---- PROVIDED INFORMATION
/-! ## The endpoint with finite (B∃) -/

/-- **H12⋆ ON THE BOX FROM FIVE CLOSED CERTIFICATE STATEMENTS, (S) AND NOW (B∃) FINITE.**  Part 83's `coreJointCoercive_cell_of_certificates₉`
with hypothesis (B∃) asked only for the cells with a vertex WITHIN `44a` of `y_p` — all of them in the explicit finite box `p1CellBox44 p` (`Icc(p.1 ± 54) ×
Icc(p.2.1 ± 70) × Icc(p.2.2 ± 52)`, `far_of_not_mem_cellBox44`) — for allocation tables that FOLLOW THE EXACT RULE `θ = θv = p1ThetaX` on the cells whose four
vertices are `≥ 44a` away (rule v31 of the certificate does); every such cell is `farCell_budget`.  The other four hypotheses are verbatim.  NOT a proof of H12⋆ (finite (B∃), finite (S), (TAB),
(PAY), (NC∃) are hypotheses verified outside the kernel), NOT summit progress. -/
theorem coreJointCoercive_cell_of_certificates₁₀ {a h : ℝ} (ha : 0 < a) (hh : 0 < h) (hfam : HcpFamilyMin a h)
    -- (B∃_fin) THE PER-CELL BUDGET at each representative FOR SOME allocation tables that follow the EXACT RULE on the cells ≥ 44a away, asked only for the FINITELY MANY cells of the 44a cell box with a vertex within 44a
    (hB : ∀ p ∈ ({(0, 0, 0), (1, 0, 0)} : Finset (ℤ × ℤ × ℤ)),
      ∃ θ θv : (ℤ × ℤ × ℤ) × (ℤ × ℤ × ℤ) → (ℤ × ℤ × ℤ) × Fin 6 → ℝ,
        (∀ e T, 0 ≤ θ e T) ∧ (∀ e, (Function.support (θ e)).Finite) ∧ (∀ T, (Function.support fun e => θ e T).Finite) ∧
        (∀ e, p1FarW a h (p1Phi0 p) p e ≠ 0 → ∑ᶠ T, θ e T = 1) ∧
        (∀ e T, θ e T ≠ 0 → ∃ m m' : Fin 4, e.1 = T.1 + p1VertOff (p1Par T.1) T.2 m ∧
          e.1 + e.2 = T.1 + p1VertOff (p1Par T.1) T.2 m') ∧
        (∀ e T, 0 ≤ θv e T) ∧ (∀ e, (Function.support (θv e)).Finite) ∧ (∀ T, (Function.support fun e => θv e T).Finite) ∧
        (∀ e, (∑ i : Fin 3, (2 / 3) * ((if e.2 = p1RouteOff e.1 i then p1FarWv a h (p1Phi0 p) p e.1 else 0) +
          (if p1RouteOff (e.1 - (p1SV - e.2)) i = p1SV - e.2 then p1FarWv a h (p1Phi0 p) p (e.1 - (p1SV - e.2)) else 0))) ≠ 0 → ∑ᶠ T, θv e T = 1) ∧
        (∀ e T, θv e T ≠ 0 → ∃ m m' : Fin 4, e.1 = T.1 + p1VertOff (p1Par T.1) T.2 m ∧
          e.1 + e.2 = T.1 + p1VertOff (p1Par T.1) T.2 m') ∧
        (∀ T : (ℤ × ℤ × ℤ) × Fin 6, (∀ m : Fin 4, 44 * a ≤ ‖hcpSite a h (T.1 + p1VertOff (p1Par T.1) T.2 m) - hcpSite a h p‖) →
          ∀ e, θ e T = p1ThetaX a h p e T ∧ θv e T = p1ThetaX a h p e T) ∧
        ∀ (T : (ℤ × ℤ × ℤ) × Fin 6), T.1 ∈ p1CellBox44 p →
          (∃ m : Fin 4, ‖hcpSite a h (T.1 + p1VertOff (p1Par T.1) T.2 m) - hcpSite a h p‖ < 44 * a) → ∀ (G : Fin 3 → Fin 3 → ℝ),
      (∑ᶠ e : (ℤ × ℤ × ℤ) × (ℤ × ℤ × ℤ), θ e T * p1FarW a h (p1Phi0 p) p e *
          fpSq (fun k => (hcpSite a h (e.1 + e.2) 0 - hcpSite a h e.1 0) * G 0 k +
            (hcpSite a h (e.1 + e.2) 1 - hcpSite a h e.1 1) * G 1 k + (hcpSite a h (e.1 + e.2) 2 - hcpSite a h e.1 2) * G 2 k)) +
      (∑ᶠ e : (ℤ × ℤ × ℤ) × (ℤ × ℤ × ℤ), θv e T *
          (∑ i : Fin 3, (2 / 3) * ((if e.2 = p1RouteOff e.1 i then p1FarWv a h (p1Phi0 p) p e.1 else 0) +
            (if p1RouteOff (e.1 - (p1SV - e.2)) i = p1SV - e.2 then p1FarWv a h (p1Phi0 p) p (e.1 - (p1SV - e.2)) else 0))) *
          fpSq (fun k => (hcpSite a h (e.1 + e.2) 0 - hcpSite a h e.1 0) * G 0 k +
            (hcpSite a h (e.1 + e.2) 1 - hcpSite a h e.1 1) * G 1 k + (hcpSite a h (e.1 + e.2) 2 - hcpSite a h e.1 2) * G 2 k)) +
      p1CellDefectG a h (fun y k l => (193 / 125) * ((7 * (5 / 4 : ℝ) + 3 / 4) / 4) * fpChi ((81 / 20 * a) ^ 2) ((27 / 5 * a) ^ 2) (y - fun k => hcpSite a h p k) ^ 2 *
          (fpSq (y - fun k => hcpSite a h p k))⁻¹ ^ 5 * ((y - fun k => hcpSite a h p k) k * (y - fun k => hcpSite a h p k) l)) T G ≤
      (193 / 125) * ((5 / 2 * (1 / 24 * fpSymSq G) + 5 / 2 * (1 / 24 * (fpFrob G - fpSymSq G))) *
        ∫ y in p1RealCell a h T, fpChi ((81 / 20 * a) ^ 2) ((27 / 5 * a) ^ 2) (y - fun k => hcpSite a h p k) ^ 2 * (fpSq (y - fun k => hcpSite a h p k))⁻¹ ^ 3))
    -- (S) per-site domination off the PINNED reach set at the FINITELY MANY sites of the 20a index box with `‖y_q − y_p‖ < 20a`; (TAB) the PINNED certified tables
    (hS : ∀ p ∈ ({(0, 0, 0), (1, 0, 0)} : Finset (ℤ × ℤ × ℤ)),
      ∀ q ∈ Finset.Icc (p.1 - 26) (p.1 + 26) ×ˢ (Finset.Icc (p.2.1 - 34) (p.2.1 + 34) ×ˢ Finset.Icc (p.2.2 - 23) (p.2.2 + 23)),
      q ∉ p1QB p → q ≠ p → ‖hcpSite a h q - hcpSite a h p‖ < 20 * a → ∀ z : Fin 3 → ℝ,
      0 ≤ 1 / 2 * (ljSqDeriv (‖hcpSite a h q - hcpSite a h p‖ ^ 2) * fpSq z +
          2 * (1 / 2 * (7 * ((‖hcpSite a h q - hcpSite a h p‖ ^ 2)⁻¹) ^ 8 -
            4 * ((‖hcpSite a h q - hcpSite a h p‖ ^ 2)⁻¹) ^ 5)) * p1NRad a h p (fun _ => z) q ^ 2) +
        p1SiteBare a h (fun y k l => (193 / 125) * ((7 * (5 / 4 : ℝ) + 3 / 4) / 4) * fpChi ((81 / 20 * a) ^ 2) ((27 / 5 * a) ^ 2) (y - fun k => hcpSite a h p k) ^ 2 *
          (fpSq (y - fun k => hcpSite a h p k))⁻¹ ^ 5 * ((y - fun k => hcpSite a h p k) k * (y - fun k => hcpSite a h p k) l)) (fun _ => z) q -
        p1SiteBare a h (fun y k l => (193 / 125) * ((3 / 4 : ℝ) / 4) * fpChi ((81 / 20 * a) ^ 2) ((27 / 5 * a) ^ 2) (y - fun k => hcpSite a h p k) ^ 2 *
          (fpSq (y - fun k => hcpSite a h p k))⁻¹ ^ 4 * (if k = l then 1 else 0)) (fun _ => z) q)
    (hTab : ∀ p ∈ ({(0, 0, 0), (1, 0, 0)} : Finset (ℤ × ℤ × ℤ)), ∀ q ∈ p1QB p, q ≠ p → ∀ z : Fin 3 → ℝ,
      (p1LU p q).1 * p1NRad a h p (fun _ => z) q ^ 2 ≤
        p1SiteBare a h (fun y k l => (193 / 125) * ((7 * (5 / 4 : ℝ) + 3 / 4) / 4) * fpChi ((81 / 20 * a) ^ 2) ((27 / 5 * a) ^ 2) (y - fun k => hcpSite a h p k) ^ 2 *
          (fpSq (y - fun k => hcpSite a h p k))⁻¹ ^ 5 * ((y - fun k => hcpSite a h p k) k * (y - fun k => hcpSite a h p k) l)) (fun _ => z) q ∧
      p1SiteBare a h (fun y k l => (193 / 125) * ((3 / 4 : ℝ) / 4) * fpChi ((81 / 20 * a) ^ 2) ((27 / 5 * a) ^ 2) (y - fun k => hcpSite a h p k) ^ 2 *
          (fpSq (y - fun k => hcpSite a h p k))⁻¹ ^ 4 * (if k = l then 1 else 0)) (fun _ => z) q ≤ (p1LU p q).2 * fpSq z)
    -- (PAY) the far table's column-sum enclosures by the PINNED payments
    (hPAY : ∀ p ∈ ({(0, 0, 0), (1, 0, 0)} : Finset (ℤ × ℤ × ℤ)), ∀ s ∈ p1BondOffsets, (193 / 125) * (2 / 5) / a ^ 4 *
      (∑' q : ℤ × ℤ × ℤ, p1RecTable a h (p1SplitDensity (81 / 20 * a) (27 / 5 * a)) (decide (Even p.1)) (q - p) s) ≤ p1Paym p s)
    -- (NC∃) THE NEAR CERTIFICATE WITH THE EXACT COLLAR FLUX at both representatives, FOR SOME stencilled decaying finitely supported near tables
    (hNC : ∃ M₁ N : Bool → (ℤ × ℤ × ℤ) → (ℤ × ℤ × ℤ) → (ℤ × ℤ × ℤ) → ℝ, ∃ QT : (ℤ × ℤ × ℤ) → Finset (ℤ × ℤ × ℤ),
      (∀ b d s s', s ∉ p1BondOffsets ∨ s' ∉ p1BondOffsets → M₁ b d s s' = 0 ∧ N b d s s' = 0) ∧
      (∃ C₁ : ℝ, ∀ p q : ℤ × ℤ × ℤ, ∀ s s', |M₁ (decide (Even p.1)) (q - p) s s'| ≤
        C₁ * ((1 + ‖hcpSite a h q - hcpSite a h p‖)⁻¹) ^ 6 ∧
      |N (decide (Even p.1)) (q - p) s s'| ≤ C₁ * ((1 + ‖hcpSite a h q - hcpSite a h p‖)⁻¹) ^ 6) ∧
      (∀ p ∈ ({(0, 0, 0), (1, 0, 0)} : Finset (ℤ × ℤ × ℤ)), ∀ q : ℤ × ℤ × ℤ, q ∉ QT p → ∀ s s',
      M₁ (decide (Even p.1)) (q - p) s s' = 0 ∧ M₁ (decide (Even q.1)) (p - q) s s' = 0 ∧
      N (decide (Even p.1)) (q - p) s s' = 0 ∧ N (decide (Even q.1)) (p - q) s' s = 0) ∧
      ∀ p ∈ ({(0, 0, 0), (1, 0, 0)} : Finset (ℤ × ℤ × ℤ)), ∀ V : ℤ × ℤ × ℤ → (Fin 3 → ℝ), V p = 0 →
      (∀ Z : Fin 3 → Fin 3 → ℝ, (∀ j k, Z j k = -Z k j) →
        ∑ q ∈ (if Even p.1 then hcpStarIdx.image (fun d => d + p) else hcpStarIdx.image (fun d => p - d)), ∑ k : Fin 3, V q k * (∑ j : Fin 3, (hcpSite a h q j - hcpSite a h p j) * Z j k) = 0) →
      0 ≤ p1NearForm a h (1 / 3) (1 / 12) (193 / 125) p p1Stencil (p1Beta a h) M₁ N (p1FarW a h (p1Phi0 p) p) p1SV (p1FarWv a h (p1Phi0 p) p) (fun s => -p1Beta a h (decide (Even p.1)) 0 s) (if Even p.1 then hcpStarIdx.image (fun d => d + p) else hcpStarIdx.image (fun d => p - d)) (p1QB p) (QT p) ∅ (p1FarLegs (p1Phi0 p) p) (fun q => (p1LU p q).1) (fun q => (p1LU p q).2) (p1Paym p) (fun _ => 0) (fun _ _ => 0) V -
        193 / 125 * p1ExactFluxSum a h p V) :
    CoreJointCoercive a h (1 / 3) (1 / 12)     := by
  have hlo : 81619 / 100000 * a ≤ h := (ratioBox_of_hcpFamilyMin ha hh hfam).1
  refine coreJointCoercive_cell_of_certificates₉ ha hh hfam (fun p hp => ?_) hS hTab hPAY hNC
  obtain ⟨θ, θv, h1, h2, h3, h4, h5, h6, h7, h8, h9, h10, hX, hfin⟩ := hB p hp
  refine ⟨θ, θv, h1, h2, h3, h4, h5, h6, h7, h8, h9, h10, fun T G => ?_⟩
  by_cases hfar : ∀ m : Fin 4, 44 * a ≤ ‖hcpSite a h (T.1 + p1VertOff (p1Par T.1) T.2 m) - hcpSite a h p‖
  swap
  · have hnear : ∃ m : Fin 4, ‖hcpSite a h (T.1 + p1VertOff (p1Par T.1) T.2 m) - hcpSite a h p‖ < 44 * a := by
      by_contra hc
      exact hfar fun m => not_lt.1 fun hm => hc ⟨m, hm⟩
    have hT : T.1 ∈ p1CellBox44 p := by
      by_contra hT
      obtain ⟨m, hm⟩ := hnear
      exact absurd (far_of_not_mem_cellBox44 ha hlo p T hT (p1Par T.1) m) (not_le.2 hm)
    exact hfin T hT hnear G
  · have hX' := hX T hfar
    have hbud := farCell_budget ha hh hfam p T hfar G
    have e1 := finsum_congr (f := fun e : (ℤ × ℤ × ℤ) × (ℤ × ℤ × ℤ) => θ e T * p1FarW a h (p1Phi0 p) p e *
        fpSq (fun k => (hcpSite a h (e.1 + e.2) 0 - hcpSite a h e.1 0) * G 0 k +
          (hcpSite a h (e.1 + e.2) 1 - hcpSite a h e.1 1) * G 1 k + (hcpSite a h (e.1 + e.2) 2 - hcpSite a h e.1 2) * G 2 k))
      (g := fun e => p1ThetaX a h p e T * p1FarW a h (p1Phi0 p) p e *
        fpSq (fun k => (hcpSite a h (e.1 + e.2) 0 - hcpSite a h e.1 0) * G 0 k +
          (hcpSite a h (e.1 + e.2) 1 - hcpSite a h e.1 1) * G 1 k + (hcpSite a h (e.1 + e.2) 2 - hcpSite a h e.1 2) * G 2 k))
      (fun e => by rw [(hX' e).1])
    have e2 := finsum_congr (f := fun e : (ℤ × ℤ × ℤ) × (ℤ × ℤ × ℤ) => θv e T *
          (∑ i : Fin 3, (2 / 3) * ((if e.2 = p1RouteOff e.1 i then p1FarWv a h (p1Phi0 p) p e.1 else 0) +
            (if p1RouteOff (e.1 - (p1SV - e.2)) i = p1SV - e.2 then p1FarWv a h (p1Phi0 p) p (e.1 - (p1SV - e.2)) else 0))) *
          fpSq (fun k => (hcpSite a h (e.1 + e.2) 0 - hcpSite a h e.1 0) * G 0 k +
            (hcpSite a h (e.1 + e.2) 1 - hcpSite a h e.1 1) * G 1 k + (hcpSite a h (e.1 + e.2) 2 - hcpSite a h e.1 2) * G 2 k))
      (g := fun e => p1ThetaX a h p e T *
          (∑ i : Fin 3, (2 / 3) * ((if e.2 = p1RouteOff e.1 i then p1FarWv a h (p1Phi0 p) p e.1 else 0) +
            (if p1RouteOff (e.1 - (p1SV - e.2)) i = p1SV - e.2 then p1FarWv a h (p1Phi0 p) p (e.1 - (p1SV - e.2)) else 0))) *
          fpSq (fun k => (hcpSite a h (e.1 + e.2) 0 - hcpSite a h e.1 0) * G 0 k +
            (hcpSite a h (e.1 + e.2) 1 - hcpSite a h e.1 1) * G 1 k + (hcpSite a h (e.1 + e.2) 2 - hcpSite a h e.1 2) * G 2 k))
      (fun e => by rw [(hX' e).2])
    rw [e1, e2]
    exact hbud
--------
■ **WHAT IS NEEDED**:
Using the records above, set down exactly the lines from the one with "h p k))⁻¹ ^ 3))" through the one with "0 ≤ 1 / 2 * (ljSqDeriv", inclusive, and nothing more.

■ **THE COMPLETED TASK**:
        ∫ y in p1RealCell a h T, fpChi ((81 / 20 * a) ^ 2) ((27 / 5 * a) ^ 2) (y - fun k => hcpSite a h p k) ^ 2 * (fpSq (y - fun k => hcpSite a h p k))⁻¹ ^ 3))
    -- (S) per-site domination off the PINNED reach set at the FINITELY MANY sites of the 20a index box with `‖y_q − y_p‖ < 20a`; (TAB) the PINNED certified tables
    (hS : ∀ p ∈ ({(0, 0, 0), (1, 0, 0)} : Finset (ℤ × ℤ × ℤ)),
      ∀ q ∈ Finset.Icc (p.1 - 26) (p.1 + 26) ×ˢ (Finset.Icc (p.2.1 - 34) (p.2.1 + 34) ×ˢ Finset.Icc (p.2.2 - 23) (p.2.2 + 23)),
      q ∉ p1QB p → q ≠ p → ‖hcpSite a h q - hcpSite a h p‖ < 20 * a → ∀ z : Fin 3 → ℝ,
      0 ≤ 1 / 2 * (ljSqDeriv (‖hcpSite a h q - hcpSite a h p‖ ^ 2) * fpSq z +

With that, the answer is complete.